*** Records Section Begins ***
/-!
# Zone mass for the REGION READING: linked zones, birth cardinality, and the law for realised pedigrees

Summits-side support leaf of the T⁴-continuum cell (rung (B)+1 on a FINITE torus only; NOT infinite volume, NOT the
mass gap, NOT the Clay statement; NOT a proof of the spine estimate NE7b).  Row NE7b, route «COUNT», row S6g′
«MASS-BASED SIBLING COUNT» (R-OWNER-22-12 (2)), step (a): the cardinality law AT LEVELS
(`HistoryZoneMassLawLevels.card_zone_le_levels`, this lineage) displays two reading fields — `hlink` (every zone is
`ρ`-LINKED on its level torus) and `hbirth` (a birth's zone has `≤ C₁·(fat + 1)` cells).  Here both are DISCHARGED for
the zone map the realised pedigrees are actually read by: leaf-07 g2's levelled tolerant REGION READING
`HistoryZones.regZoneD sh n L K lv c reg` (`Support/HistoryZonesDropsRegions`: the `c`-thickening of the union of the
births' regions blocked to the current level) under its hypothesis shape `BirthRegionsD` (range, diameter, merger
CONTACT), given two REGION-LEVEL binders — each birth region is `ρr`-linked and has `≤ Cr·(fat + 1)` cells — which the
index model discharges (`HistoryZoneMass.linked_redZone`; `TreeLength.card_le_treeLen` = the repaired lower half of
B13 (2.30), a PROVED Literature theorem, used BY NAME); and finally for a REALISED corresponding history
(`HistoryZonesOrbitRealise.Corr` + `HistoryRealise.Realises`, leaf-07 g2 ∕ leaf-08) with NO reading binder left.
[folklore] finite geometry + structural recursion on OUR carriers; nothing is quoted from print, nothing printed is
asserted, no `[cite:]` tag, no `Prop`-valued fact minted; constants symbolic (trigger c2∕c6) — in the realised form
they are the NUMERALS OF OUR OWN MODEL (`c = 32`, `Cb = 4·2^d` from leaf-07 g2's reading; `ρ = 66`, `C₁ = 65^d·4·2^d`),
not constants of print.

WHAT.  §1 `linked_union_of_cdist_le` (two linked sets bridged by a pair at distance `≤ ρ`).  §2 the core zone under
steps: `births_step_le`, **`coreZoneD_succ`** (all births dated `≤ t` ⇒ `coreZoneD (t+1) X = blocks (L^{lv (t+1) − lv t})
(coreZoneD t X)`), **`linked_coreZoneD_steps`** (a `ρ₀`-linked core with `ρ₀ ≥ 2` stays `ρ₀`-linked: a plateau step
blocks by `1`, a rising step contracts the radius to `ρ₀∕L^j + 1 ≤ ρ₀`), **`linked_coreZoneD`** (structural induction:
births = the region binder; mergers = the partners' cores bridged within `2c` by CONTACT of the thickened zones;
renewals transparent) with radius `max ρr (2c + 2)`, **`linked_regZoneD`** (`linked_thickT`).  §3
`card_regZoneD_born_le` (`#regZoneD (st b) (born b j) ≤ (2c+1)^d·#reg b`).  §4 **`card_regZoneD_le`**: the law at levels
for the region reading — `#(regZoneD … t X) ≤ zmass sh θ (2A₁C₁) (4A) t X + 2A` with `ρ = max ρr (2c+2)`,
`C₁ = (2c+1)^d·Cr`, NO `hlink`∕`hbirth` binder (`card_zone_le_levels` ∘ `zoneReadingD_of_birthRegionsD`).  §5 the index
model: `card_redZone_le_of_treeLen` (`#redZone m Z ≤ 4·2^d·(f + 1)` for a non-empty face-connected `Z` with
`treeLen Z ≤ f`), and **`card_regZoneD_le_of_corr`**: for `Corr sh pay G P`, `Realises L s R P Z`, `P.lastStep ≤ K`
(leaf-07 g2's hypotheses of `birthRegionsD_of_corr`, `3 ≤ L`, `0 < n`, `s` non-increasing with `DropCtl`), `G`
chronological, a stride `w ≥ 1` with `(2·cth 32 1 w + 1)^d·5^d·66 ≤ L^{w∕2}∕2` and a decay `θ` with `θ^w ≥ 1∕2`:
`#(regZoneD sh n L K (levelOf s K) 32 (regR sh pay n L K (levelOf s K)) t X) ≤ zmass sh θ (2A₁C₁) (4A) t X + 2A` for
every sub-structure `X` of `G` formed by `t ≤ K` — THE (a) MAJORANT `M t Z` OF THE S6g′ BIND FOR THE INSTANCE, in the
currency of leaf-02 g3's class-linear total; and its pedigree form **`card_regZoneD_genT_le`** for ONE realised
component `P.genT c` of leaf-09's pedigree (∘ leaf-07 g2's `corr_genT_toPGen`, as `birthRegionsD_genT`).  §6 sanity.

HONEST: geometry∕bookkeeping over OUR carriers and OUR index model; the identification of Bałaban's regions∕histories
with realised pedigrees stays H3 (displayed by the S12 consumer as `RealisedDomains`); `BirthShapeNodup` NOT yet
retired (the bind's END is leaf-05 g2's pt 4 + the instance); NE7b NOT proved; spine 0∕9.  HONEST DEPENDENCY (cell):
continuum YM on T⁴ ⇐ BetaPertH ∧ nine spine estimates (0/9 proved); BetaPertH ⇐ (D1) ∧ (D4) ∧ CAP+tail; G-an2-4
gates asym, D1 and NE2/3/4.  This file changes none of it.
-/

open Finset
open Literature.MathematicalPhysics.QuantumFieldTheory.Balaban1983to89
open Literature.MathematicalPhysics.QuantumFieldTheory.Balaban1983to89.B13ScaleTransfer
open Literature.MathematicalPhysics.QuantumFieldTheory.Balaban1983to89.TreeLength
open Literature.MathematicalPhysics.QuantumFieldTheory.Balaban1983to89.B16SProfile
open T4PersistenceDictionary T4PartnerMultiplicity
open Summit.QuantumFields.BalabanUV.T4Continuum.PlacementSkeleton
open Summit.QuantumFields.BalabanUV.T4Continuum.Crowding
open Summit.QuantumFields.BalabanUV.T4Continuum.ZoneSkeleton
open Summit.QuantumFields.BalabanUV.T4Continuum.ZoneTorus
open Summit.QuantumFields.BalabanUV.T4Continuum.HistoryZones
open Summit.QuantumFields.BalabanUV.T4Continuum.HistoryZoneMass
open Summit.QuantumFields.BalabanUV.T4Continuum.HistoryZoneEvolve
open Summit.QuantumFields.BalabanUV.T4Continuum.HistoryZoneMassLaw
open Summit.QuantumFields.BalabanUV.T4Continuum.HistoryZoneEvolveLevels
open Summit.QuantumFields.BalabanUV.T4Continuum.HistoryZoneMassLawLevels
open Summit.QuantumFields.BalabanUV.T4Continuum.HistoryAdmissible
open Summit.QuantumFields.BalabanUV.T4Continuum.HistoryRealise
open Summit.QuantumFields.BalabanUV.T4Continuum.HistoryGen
*** Records Section Ends ***
■ **Exercise description**
The records above should be restated word for word in their entirety.

■ **Response for this exercise**
/-!
# Zone mass for the REGION READING: linked zones, birth cardinality, and the law for realised pedigrees

Summits-side support leaf of the T⁴-continuum cell (rung (B)+1 on a FINITE torus only; NOT infinite volume, NOT the
mass gap, NOT the Clay statement; NOT a proof of the spine estimate NE7b).  Row NE7b, route «COUNT», row S6g′
«MASS-BASED SIBLING COUNT» (R-OWNER-22-12 (2)), step (a): the cardinality law AT LEVELS
(`HistoryZoneMassLawLevels.card_zone_le_levels`, this lineage) displays two reading fields — `hlink` (every zone is
`ρ`-LINKED on its level torus) and `hbirth` (a birth's zone has `≤ C₁·(fat + 1)` cells).  Here both are DISCHARGED for
the zone map the realised pedigrees are actually read by: leaf-07 g2's levelled tolerant REGION READING
`HistoryZones.regZoneD sh n L K lv c reg` (`Support/HistoryZonesDropsRegions`: the `c`-thickening of the union of the
births' regions blocked to the current level) under its hypothesis shape `BirthRegionsD` (range, diameter, merger
CONTACT), given two REGION-LEVEL binders — each birth region is `ρr`-linked and has `≤ Cr·(fat + 1)` cells — which the
index model discharges (`HistoryZoneMass.linked_redZone`; `TreeLength.card_le_treeLen` = the repaired lower half of
B13 (2.30), a PROVED Literature theorem, used BY NAME); and finally for a REALISED corresponding history
(`HistoryZonesOrbitRealise.Corr` + `HistoryRealise.Realises`, leaf-07 g2 ∕ leaf-08) with NO reading binder left.
[folklore] finite geometry + structural recursion on OUR carriers; nothing is quoted from print, nothing printed is
asserted, no `[cite:]` tag, no `Prop`-valued fact minted; constants symbolic (trigger c2∕c6) — in the realised form
they are the NUMERALS OF OUR OWN MODEL (`c = 32`, `Cb = 4·2^d` from leaf-07 g2's reading; `ρ = 66`, `C₁ = 65^d·4·2^d`),
not constants of print.

WHAT.  §1 `linked_union_of_cdist_le` (two linked sets bridged by a pair at distance `≤ ρ`).  §2 the core zone under
steps: `births_step_le`, **`coreZoneD_succ`** (all births dated `≤ t` ⇒ `coreZoneD (t+1) X = blocks (L^{lv (t+1) − lv t})
(coreZoneD t X)`), **`linked_coreZoneD_steps`** (a `ρ₀`-linked core with `ρ₀ ≥ 2` stays `ρ₀`-linked: a plateau step
blocks by `1`, a rising step contracts the radius to `ρ₀∕L^j + 1 ≤ ρ₀`), **`linked_coreZoneD`** (structural induction:
births = the region binder; mergers = the partners' cores bridged within `2c` by CONTACT of the thickened zones;
renewals transparent) with radius `max ρr (2c + 2)`, **`linked_regZoneD`** (`linked_thickT`).  §3
`card_regZoneD_born_le` (`#regZoneD (st b) (born b j) ≤ (2c+1)^d·#reg b`).  §4 **`card_regZoneD_le`**: the law at levels
for the region reading — `#(regZoneD … t X) ≤ zmass sh θ (2A₁C₁) (4A) t X + 2A` with `ρ = max ρr (2c+2)`,
`C₁ = (2c+1)^d·Cr`, NO `hlink`∕`hbirth` binder (`card_zone_le_levels` ∘ `zoneReadingD_of_birthRegionsD`).  §5 the index
model: `card_redZone_le_of_treeLen` (`#redZone m Z ≤ 4·2^d·(f + 1)` for a non-empty face-connected `Z` with
`treeLen Z ≤ f`), and **`card_regZoneD_le_of_corr`**: for `Corr sh pay G P`, `Realises L s R P Z`, `P.lastStep ≤ K`
(leaf-07 g2's hypotheses of `birthRegionsD_of_corr`, `3 ≤ L`, `0 < n`, `s` non-increasing with `DropCtl`), `G`
chronological, a stride `w ≥ 1` with `(2·cth 32 1 w + 1)^d·5^d·66 ≤ L^{w∕2}∕2` and a decay `θ` with `θ^w ≥ 1∕2`:
`#(regZoneD sh n L K (levelOf s K) 32 (regR sh pay n L K (levelOf s K)) t X) ≤ zmass sh θ (2A₁C₁) (4A) t X + 2A` for
every sub-structure `X` of `G` formed by `t ≤ K` — THE (a) MAJORANT `M t Z` OF THE S6g′ BIND FOR THE INSTANCE, in the
currency of leaf-02 g3's class-linear total; and its pedigree form **`card_regZoneD_genT_le`** for ONE realised
component `P.genT c` of leaf-09's pedigree (∘ leaf-07 g2's `corr_genT_toPGen`, as `birthRegionsD_genT`).  §6 sanity.

HONEST: geometry∕bookkeeping over OUR carriers and OUR index model; the identification of Bałaban's regions∕histories
with realised pedigrees stays H3 (displayed by the S12 consumer as `RealisedDomains`); `BirthShapeNodup` NOT yet
retired (the bind's END is leaf-05 g2's pt 4 + the instance); NE7b NOT proved; spine 0∕9.  HONEST DEPENDENCY (cell):
continuum YM on T⁴ ⇐ BetaPertH ∧ nine spine estimates (0/9 proved); BetaPertH ⇐ (D1) ∧ (D4) ∧ CAP+tail; G-an2-4
gates asym, D1 and NE2/3/4.  This file changes none of it.
-/

open Finset
open Literature.MathematicalPhysics.QuantumFieldTheory.Balaban1983to89
open Literature.MathematicalPhysics.QuantumFieldTheory.Balaban1983to89.B13ScaleTransfer
open Literature.MathematicalPhysics.QuantumFieldTheory.Balaban1983to89.TreeLength
open Literature.MathematicalPhysics.QuantumFieldTheory.Balaban1983to89.B16SProfile
open T4PersistenceDictionary T4PartnerMultiplicity
open Summit.QuantumFields.BalabanUV.T4Continuum.PlacementSkeleton
open Summit.QuantumFields.BalabanUV.T4Continuum.Crowding
open Summit.QuantumFields.BalabanUV.T4Continuum.ZoneSkeleton
open Summit.QuantumFields.BalabanUV.T4Continuum.ZoneTorus
open Summit.QuantumFields.BalabanUV.T4Continuum.HistoryZones
open Summit.QuantumFields.BalabanUV.T4Continuum.HistoryZoneMass
open Summit.QuantumFields.BalabanUV.T4Continuum.HistoryZoneEvolve
open Summit.QuantumFields.BalabanUV.T4Continuum.HistoryZoneMassLaw
open Summit.QuantumFields.BalabanUV.T4Continuum.HistoryZoneEvolveLevels
open Summit.QuantumFields.BalabanUV.T4Continuum.HistoryZoneMassLawLevels
open Summit.QuantumFields.BalabanUV.T4Continuum.HistoryAdmissible
open Summit.QuantumFields.BalabanUV.T4Continuum.HistoryRealise
open Summit.QuantumFields.BalabanUV.T4Continuum.HistoryGen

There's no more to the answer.